时间悄悄地转向了元狩二年的公历一月下旬。天依和乐正绫在闲暇之余曾经和家奴们用土制了个长方形的凹槽,收集破布、树皮等材料,请家奴们煮烂,捣成浆糊,用营中的竹篾试着筛了筛。但是出来的效果并不好。显然,她们在这件事情上并不能代替真正的师傅。
“哎。”乐正绫拿着新烘干的这些纸,“就比那些麻纸好一点。就算材料改良了,质地还是不均匀,而且纤维方向仍然很杂乱,不适宜书写。”
“我看原因,一个是浆料太浓稠。我感觉我们在这方面缺点什么。”
“比如?”
“浆料浓稠,里面的纤维就不是很容易分开。”天依说,“那些在这个时代生产麻纸的师傅是不是这样坐的?我们是不是可以往里加点液体?”
“我不知道。”乐正绫摇头。
“我看还有一个是跟造纸网有关。”天依说,“我们使用的只是家奴营里的竹篾,那原先就不是应对这个用的。我猜现在的筛网也没有得到很多改良。不管怎么说,我们这是做了实验,应该把所有这些教训都上报给司马,让他联系相关的人改进。我们毕竟不是本色当行的那群人。无论如何,我们只是通书什的教官,不是造纸厂来的。”
“嗯。”
“当然,我们之后可以再实验实验,看在浆料上配水能不能行,配多少合适。”天依比划着手,“加水的目的是使浆料中的纤维彻底分离。但是加太多的话,也造不成。”
“那就是二月的事了。我们还是先把当下的教学任务做好。”
“现在士兵们是都知道语法是什么了,”天依说,“我课后还进一步强调了你在课上讲的主谓宾。”
“你是怎么教的?”
“在层级结构中,对于句子来说,那个句子下直接支配的名词短语就是主语,直接支配的动词短语就是宾语,而动词短语直接支配的名词短语就是宾语。主语和宾语并不在一个层面上。”

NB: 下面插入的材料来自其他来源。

/-! ## Window flux integrability for `2/5 < ρ` -/

/-- **The weighted Euler flux of a member is integrable on finite windows when `2/5 < ρ`.**  For a
member of Seregin's power-gauged class with `2/5 < ρ` and every window `α < β < 0`:
`∫_{(α,β)×ℝ³} (|u|³ + 2|p||u|)/max(1,|x|) < ∞` — dyadic shells `a₀2ʲ ≤ |x| < a₀2^{j+1}` (`a₀ ≥ 1`,
`a₀² ≥ −α`), the one-ball bound `exists_lintegral_cube_add_pressure_window_le` and the geometric series with
ratios `2^{1/2 − 9ρ/4}` and `2^{5/6 − 25ρ/12}` (both `< 1` iff `ρ > 2/5`). [folklore] -/
theorem windowFlux_integrableOn_of_gauge {ρ : ℝ} (hρ : 2 / 5 < ρ)
    {u : ℝ → EuclideanSpace ℝ (Fin 3) → EuclideanSpace ℝ (Fin 3)} {p : ℝ → EuclideanSpace ℝ (Fin 3) → ℝ}
    {H : ℝ → EuclideanSpace ℝ (Fin 3) → EuclideanSpace ℝ (Fin 3) →L[ℝ] EuclideanSpace ℝ (Fin 3)} {c : ℝ≥0}
    (hsw : IsSuitableWeakSolutionOn (slab (EuclideanSpace ℝ (Fin 3)) (Iio 0) isOpen_Iio) 0 0 u p)
    (hH : HasWeakSpatialGradientOn (slab (EuclideanSpace ℝ (Fin 3)) (Iio 0) isOpen_Iio) u H)
    (hc : ∀ a : ℝ, 0 < a → ENNReal.ofReal (a ^ (2 * ρ)) * cknA a (0 : ℝ × EuclideanSpace ℝ (Fin 3)) u +
        ENNReal.ofReal (a ^ ρ) * cknE a (0 : ℝ × EuclideanSpace ℝ (Fin 3)) H +
        ENNReal.ofReal (a ^ (2 * ρ)) * cknD a (0 : ℝ × EuclideanSpace ℝ (Fin 3)) p ≤ (c : ℝ≥0∞))
    {α β : ℝ} (hαβ : α < β) (hβ : β < 0) :
    IntegrableOn
      (fun z : ℝ × EuclideanSpace ℝ (Fin 3) => (‖u z.1 z.2‖ ^ 3 + 2 * |p z.1 z.2| * ‖u z.1 z.2‖) / max 1 ‖z.2‖)
      (Ioo α β ×ˢ (univ : Set (EuclideanSpace ℝ (Fin 3)))) volume := by
  obtain ⟨K, hK0, hK⟩ := exists_lintegral_cube_add_pressure_window_le
  have hρ0 : 0 ≤ ρ := by linarith
  set W : Set ℝ := Ioo α β with hW
  have hWs : W ⊆ Iio 0 := fun s hs => lt_trans hs.2 hβ
  -- measurability on the slab
  have hum : AEStronglyMeasurable (uncurry u)
      (volume.restrict (Iio (0 : ℝ) ×ˢ (univ : Set (EuclideanSpace ℝ (Fin 3))))) := by
    have := hH.locallyIntegrableOn.aestronglyMeasurable
    simpa [slab] using this
  have hpm : AEStronglyMeasurable (uncurry p)
      (volume.restrict (Iio (0 : ℝ) ×ˢ (univ : Set (EuclideanSpace ℝ (Fin 3))))) := by
    have := hsw.distributional.2.2.1.aestronglyMeasurable
    simpa [slab] using this
  set μ : Measure (ℝ × EuclideanSpace ℝ (Fin 3)) := volume.restrict (W ×ˢ (univ : Set (EuclideanSpace ℝ (Fin 3)))) with hμ
  have hum' : AEStronglyMeasurable (uncurry u) μ := hum.mono_measure (Measure.restrict_mono (prod_mono hWs Subset.rfl) le_rfl)
  have hpm' : AEStronglyMeasurable (uncurry p) μ := hpm.mono_measure (Measure.restrict_mono (prod_mono hWs Subset.rfl) le_rfl)
  set G : ℝ × EuclideanSpace ℝ (Fin 3) → ℝ :=
    fun z => (‖u z.1 z.2‖ ^ 3 + 2 * |p z.1 z.2| * ‖u z.1 z.2‖) / max 1 ‖z.2‖ with hG
  have hwcont : Continuous fun z : ℝ × EuclideanSpace ℝ (Fin 3) => (max 1 ‖z.2‖)⁻¹ :=
    Continuous.inv₀ (continuous_const.max continuous_snd.norm) fun z => (lt_of_lt_of_le one_pos (le_max_left _ _)).ne'
  have hGm : AEStronglyMeasurable G μ := by
    have h1 : AEStronglyMeasurable (fun z : ℝ × EuclideanSpace ℝ (Fin 3) =>
        (‖uncurry u z‖ ^ 3 + 2 * |uncurry p z| * ‖uncurry u z‖) * (max 1 ‖z.2‖)⁻¹) μ :=
      ((hum'.norm.pow 3).add ((hpm'.norm.const_mul 2).mul hum'.norm)).mul hwcont.aestronglyMeasurable
    refine h1.congr (Eventually.of_forall fun z => ?_)
    simp only [hG, uncurry, div_eq_mul_inv]
  refine ⟨hGm, ?_⟩
  -- the `ℝ≥0∞` density `Ψ ≥ ‖G‖ₑ`
  set Ψ : ℝ × EuclideanSpace ℝ (Fin 3) → ℝ≥0∞ := fun z =>
    (‖u z.1 z.2‖ₑ ^ (3 : ℕ) + 2 * (‖p z.1 z.2‖ₑ * ‖u z.1 z.2‖ₑ)) * (ENNReal.ofReal (max 1 ‖z.2‖))⁻¹ with hΨ
  have hGΨ : ∀ z, ‖G z‖ₑ ≤ Ψ z := by
    intro z
    have hm : 0 < max 1 ‖z.2‖ := lt_of_lt_of_le one_pos (le_max_left _ _)
    have hG0 : 0 ≤ G z := by simp only [hG]; positivity
    rw [Real.enorm_eq_ofReal hG0, hG, ENNReal.ofReal_div_of_pos hm, div_eq_mul_inv]
    refine mul_le_mul' (le_of_eq ?_) le_rfl
    have e1 : ENNReal.ofReal (‖u z.1 z.2‖ ^ 3) = ‖u z.1 z.2‖ₑ ^ (3 : ℕ) := by
      rw [ENNReal.ofReal_pow (norm_nonneg _), ofReal_norm]
    have e2 : ENNReal.ofReal (2 * |p z.1 z.2| * ‖u z.1 z.2‖) = 2 * (‖p z.1 z.2‖ₑ * ‖u z.1 z.2‖ₑ) := by
      rw [mul_assoc, ENNReal.ofReal_mul (by norm_num : (0 : ℝ) ≤ 2), ENNReal.ofReal_ofNat,
        ENNReal.ofReal_mul (abs_nonneg _), ← Real.norm_eq_abs, ofReal_norm, ofReal_norm]
    rw [ENNReal.ofReal_add (by positivity) (by positivity), e1, e2]
  -- dyadic radii
  have hα0 : 0 < -α := by linarith
  set a₀ : ℝ := max 1 (Real.sqrt (-α)) with ha₀
  have ha₀1 : 1 ≤ a₀ := le_max_left _ _
  have ha₀0 : 0 < a₀ := lt_of_lt_of_le one_pos ha₀1
  have ha₀α : -(a₀ ^ 2) ≤ α := by
    have h1 : Real.sqrt (-α) ≤ a₀ := le_max_right _ _
    have h2 : Real.sqrt (-α) ^ 2 = -α := Real.sq_sqrt hα0.le
    nlinarith [Real.sqrt_nonneg (-α)]
  set R : ℕ → ℝ := fun j => a₀ * 2 ^ j with hR
  have hR1 : ∀ j, 1 ≤ R j := fun j => by
    simp only [hR]; exact le_trans ha₀1 (le_mul_of_one_le_right ha₀0.le (one_le_pow₀ (by norm_num)))
  have hR0 : ∀ j, 0 < R j := fun j => lt_of_lt_of_le one_pos (hR1 j)
  have hRα : ∀ j, -(R j ^ 2) ≤ α := fun j => by
    have : a₀ ^ 2 ≤ R j ^ 2 := by
      have h1 : a₀ ≤ R j := by simp only [hR]; exact le_mul_of_one_le_right ha₀0.le (one_le_pow₀ (by norm_num))
      nlinarith
    linarith
  have hRmono : ∀ j, R j ≤ R (j + 1) := fun j => by
    simp only [hR, pow_succ]; nlinarith [pow_pos (two_pos : (0:ℝ) < 2) j]
  -- the one-ball masses
  set N : ℕ → ℝ≥0∞ := fun j => ∫⁻ z in W ×ˢ ball (0 : EuclideanSpace ℝ (Fin 3)) (R j),
    (‖u z.1 z.2‖ₑ ^ (3 : ℕ) + 2 * (‖p z.1 z.2‖ₑ * ‖u z.1 z.2‖ₑ)) with hN
  set s₁ : ℝ := 3 / 2 - 9 * ρ / 4 with hs₁
  set s₂ : ℝ := 11 / 6 - 25 * ρ / 12 with hs₂
  set K₃ : ℝ := K * (c : ℝ) ^ (3 / 2 : ℝ) * ((β - α) ^ (1 / 4 : ℝ) + (β - α)) with hK₃
  set K₄ : ℝ := 2 * ((c : ℝ) ^ (2 / 3 : ℝ) * K₃ ^ (1 / 3 : ℝ)) with hK₄
  have hL : 0 < β - α := by linarith
  have hK₃0 : 0 ≤ K₃ := by positivity
  have hK₄0 : 0 ≤ K₄ := by positivity
  have hNle : ∀ j, N j ≤ ENNReal.ofReal (K₃ * R j ^ s₁ + K₄ * R j ^ s₂) := fun j =>
    hK ρ hρ0 u p H c hsw hH hc (R j) α β (hR1 j) (hRα j) hαβ hβ.le
  -- shells
  set D : ℕ → Set (EuclideanSpace ℝ (Fin 3)) := fun j =>
    Nat.casesOn j (ball (0 : EuclideanSpace ℝ (Fin 3)) (R 0))
      (fun i => ball (0 : EuclideanSpace ℝ (Fin 3)) (R (i + 1)) \ ball (0 : EuclideanSpace ℝ (Fin 3)) (R i)) with hD
  have hDU : (⋃ j, W ×ˢ D j) = W ×ˢ (univ : Set (EuclideanSpace ℝ (Fin 3))) := by
    rw [← prod_iUnion]
    congr 1
    refine eq_univ_of_forall fun x => mem_iUnion.2 ?_
    -- the least `j` with `‖x‖ < R j`
    have hex : ∃ j : ℕ, ‖x‖ < R j := by
      obtain ⟨n, hn⟩ := pow_unbounded_of_one_lt ‖x‖ (by norm_num : (1 : ℝ) < 2)
      refine ⟨n, lt_of_lt_of_le hn ?_⟩
      simp only [hR]; exact le_mul_of_one_le_left (by positivity) ha₀1
    classical
    refine ⟨Nat.find hex, ?_⟩
    rcases h : Nat.find hex with _ | i
    · have := Nat.find_spec hex; rw [h] at this; exact mem_ball_zero_iff.2 this
    · have h1 := Nat.find_spec hex; rw [h] at h1
      have h2 := Nat.find_min hex (show i < Nat.find hex by omega)
      exact ⟨mem_ball_zero_iff.2 h1, fun hx => h2 (mem_ball_zero_iff.1 hx)⟩
  -- shell estimates
  have hshell0 : ∫⁻ z in W ×ˢ D 0, Ψ z ≤ N 0 := by
    refine lintegral_mono fun z => ?_
    simp only [hΨ]
    refine mul_le_of_le_one_right' ?_
    rw [ENNReal.inv_le_one]
    exact ENNReal.one_le_ofReal.2 (le_max_left _ _)
  have hshell : ∀ i : ℕ, ∫⁻ z in W ×ˢ D (i + 1), Ψ z ≤ (ENNReal.ofReal (R i))⁻¹ * N (i + 1) := by
    intro i
    have hsub : W ×ˢ D (i + 1) ⊆ W ×ˢ ball (0 : EuclideanSpace ℝ (Fin 3)) (R (i + 1)) :=
      prod_mono Subset.rfl sdiff_subset
    calc ∫⁻ z in W ×ˢ D (i + 1), Ψ z
        ≤ ∫⁻ z in W ×ˢ D (i + 1), (ENNReal.ofReal (R i))⁻¹ *
            (‖u z.1 z.2‖ₑ ^ (3 : ℕ) + 2 * (‖p z.1 z.2‖ₑ * ‖u z.1 z.2‖ₑ)) := by
          refine setLIntegral_mono' (measurableSet_Ioo.prod (measurableSet_ball.diff measurableSet_ball)) fun z hz => ?_
          simp only [hΨ]
          rw [mul_comm]
          refine mul_le_mul' ?_ le_rfl
          rw [ENNReal.inv_le_inv]
          refine ENNReal.ofReal_le_ofReal (le_trans ?_ (le_max_right _ _))
          have := hz.2.2
          rw [mem_ball_zero_iff, not_lt] at this
          exact this
      _ = (ENNReal.ofReal (R i))⁻¹ * ∫⁻ z in W ×ˢ D (i + 1), (‖u z.1 z.2‖ₑ ^ (3 : ℕ) + 2 * (‖p z.1 z.2‖ₑ * ‖u z.1 z.2‖ₑ)) :=
          lintegral_const_mul' _ _ (ENNReal.inv_ne_top.2 ((ENNReal.ofReal_pos.2 (hR0 i)).ne'))
      _ ≤ (ENNReal.ofReal (R i))⁻¹ * N (i + 1) := mul_le_mul' le_rfl (lintegral_mono_set hsub)
  -- the dyadic terms are a two-ratio geometric sequence
  set θ₁ : ℝ := (2 : ℝ) ^ (s₁ - 1) with hθ₁
  set θ₂ : ℝ := (2 : ℝ) ^ (s₂ - 1) with hθ₂
  have hθ₁1 : θ₁ < 1 := Real.rpow_lt_one_of_one_lt_of_neg (by norm_num) (by rw [hs₁]; linarith)
  have hθ₂1 : θ₂ < 1 := Real.rpow_lt_one_of_one_lt_of_neg (by norm_num) (by rw [hs₂]; linarith)
  have hθ₁0 : 0 ≤ θ₁ := by positivity
  have hθ₂0 : 0 ≤ θ₂ := by positivity
  set M₁ : ℝ := K₃ * (2 ^ s₁ * a₀ ^ (s₁ - 1)) with hM₁
  set M₂ : ℝ := K₄ * (2 ^ s₂ * a₀ ^ (s₂ - 1)) with hM₂
  have hterm : ∀ i : ℕ, (ENNReal.ofReal (R i))⁻¹ * N (i + 1) ≤ ENNReal.ofReal (M₁ * θ₁ ^ i + M₂ * θ₂ ^ i) := by
    intro i
    calc (ENNReal.ofReal (R i))⁻¹ * N (i + 1)
        ≤ (ENNReal.ofReal (R i))⁻¹ * ENNReal.ofReal (K₃ * R (i + 1) ^ s₁ + K₄ * R (i + 1) ^ s₂) :=
          mul_le_mul' le_rfl (hNle (i + 1))
      _ = ENNReal.ofReal ((R i)⁻¹ * (K₃ * R (i + 1) ^ s₁ + K₄ * R (i + 1) ^ s₂)) := by
          rw [← ENNReal.ofReal_inv_of_pos (hR0 i), ← ENNReal.ofReal_mul (inv_nonneg.2 (hR0 i).le)]
      _ = ENNReal.ofReal (M₁ * θ₁ ^ i + M₂ * θ₂ ^ i) := by
          congr 1
          have e1 := dyadic_rpow_identity ha₀0 s₁ i
          have e2 := dyadic_rpow_identity ha₀0 s₂ i
          simp only [hR, hM₁, hM₂, hθ₁, hθ₂] at e1 e2 ⊢
          calc (a₀ * 2 ^ i)⁻¹ * (K₃ * (a₀ * 2 ^ (i + 1)) ^ s₁ + K₄ * (a₀ * 2 ^ (i + 1)) ^ s₂)
              = K₃ * ((a₀ * 2 ^ i)⁻¹ * (a₀ * 2 ^ (i + 1)) ^ s₁) + K₄ * ((a₀ * 2 ^ i)⁻¹ * (a₀ * 2 ^ (i + 1)) ^ s₂) := by ring
            _ = K₃ * (2 ^ s₁ * a₀ ^ (s₁ - 1)) * (2 ^ (s₁ - 1)) ^ i + K₄ * (2 ^ s₂ * a₀ ^ (s₂ - 1)) * (2 ^ (s₂ - 1)) ^ i := by
                rw [e1, e2]; ring
  -- summing up
  have htot : ∫⁻ z in W ×ˢ (univ : Set (EuclideanSpace ℝ (Fin 3))), Ψ z < ⊤ := by
    have h1 : ∫⁻ z in W ×ˢ (univ : Set (EuclideanSpace ℝ (Fin 3))), Ψ z ≤ ∑' j, ∫⁻ z in W ×ˢ D j, Ψ z := by
      rw [← hDU]; exact lintegral_iUnion_le _ _
    have h2 : (∑' j, ∫⁻ z in W ×ˢ D j, Ψ z) = (∫⁻ z in W ×ˢ D 0, Ψ z) + ∑' i, ∫⁻ z in W ×ˢ D (i + 1), Ψ z :=
      tsum_eq_zero_add' ENNReal.summable
    have h3 : (∑' i, ∫⁻ z in W ×ˢ D (i + 1), Ψ z) ≤ ∑' i, ENNReal.ofReal (M₁ * θ₁ ^ i + M₂ * θ₂ ^ i) :=
      ENNReal.tsum_le_tsum fun i => (hshell i).trans (hterm i)
    have h4 := tsum_ofReal_geometric_two_lt_top (by positivity : 0 ≤ M₁) (by positivity : 0 ≤ M₂) hθ₁0 hθ₁1 hθ₂0 hθ₂1
    have h5 : N 0 < ⊤ := lt_of_le_of_lt (hNle 0) ENNReal.ofReal_lt_top
    calc ∫⁻ z in W ×ˢ (univ : Set (EuclideanSpace ℝ (Fin 3))), Ψ z
        ≤ (∫⁻ z in W ×ˢ D 0, Ψ z) + ∑' i, ∫⁻ z in W ×ˢ D (i + 1), Ψ z := h1.trans (le_of_eq h2)
      _ < ⊤ := ENNReal.add_lt_top.2 ⟨lt_of_le_of_lt hshell0 h5, lt_of_le_of_lt h3 h4⟩
  -- conclusion
  rw [hasFiniteIntegral_iff_enorm]
  exact lt_of_le_of_lt (lintegral_mono fun z => hGΨ z) htot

“嗯,这是生成语法推出来的。”乐正绫说,“不过我有一点隐忧,以后他们可能主要的还是要用结构主义的观点来处理语言。我们牵涉过多生成语法的东西,它有的是和结构主义的理论不同的。我们需不需要向士兵们阐明一下两种理论的区别?”
天依眨眨眼睛。乐正绫接着向她说:
“在他们的观念中,世界是具有高度同一性的。科学是自15世纪才产生,但是在此之前,人类追求世界同一性秩序的欲望是高度存在的。他们使用了巫术和宗教来解释这个世界的生成。我猜他们同样地把我们的理论建构出了一种神圣性,好像语言生来就是这样的,但是并不是,这只是理论。如果我们告诉他们,这只是个假设,而且存在两套理论方案,生成语法是这样的,结构主义是这样的,那他们怎么想?”
天依沉默了一会,对她道:
“我想这个我们不需要太考虑。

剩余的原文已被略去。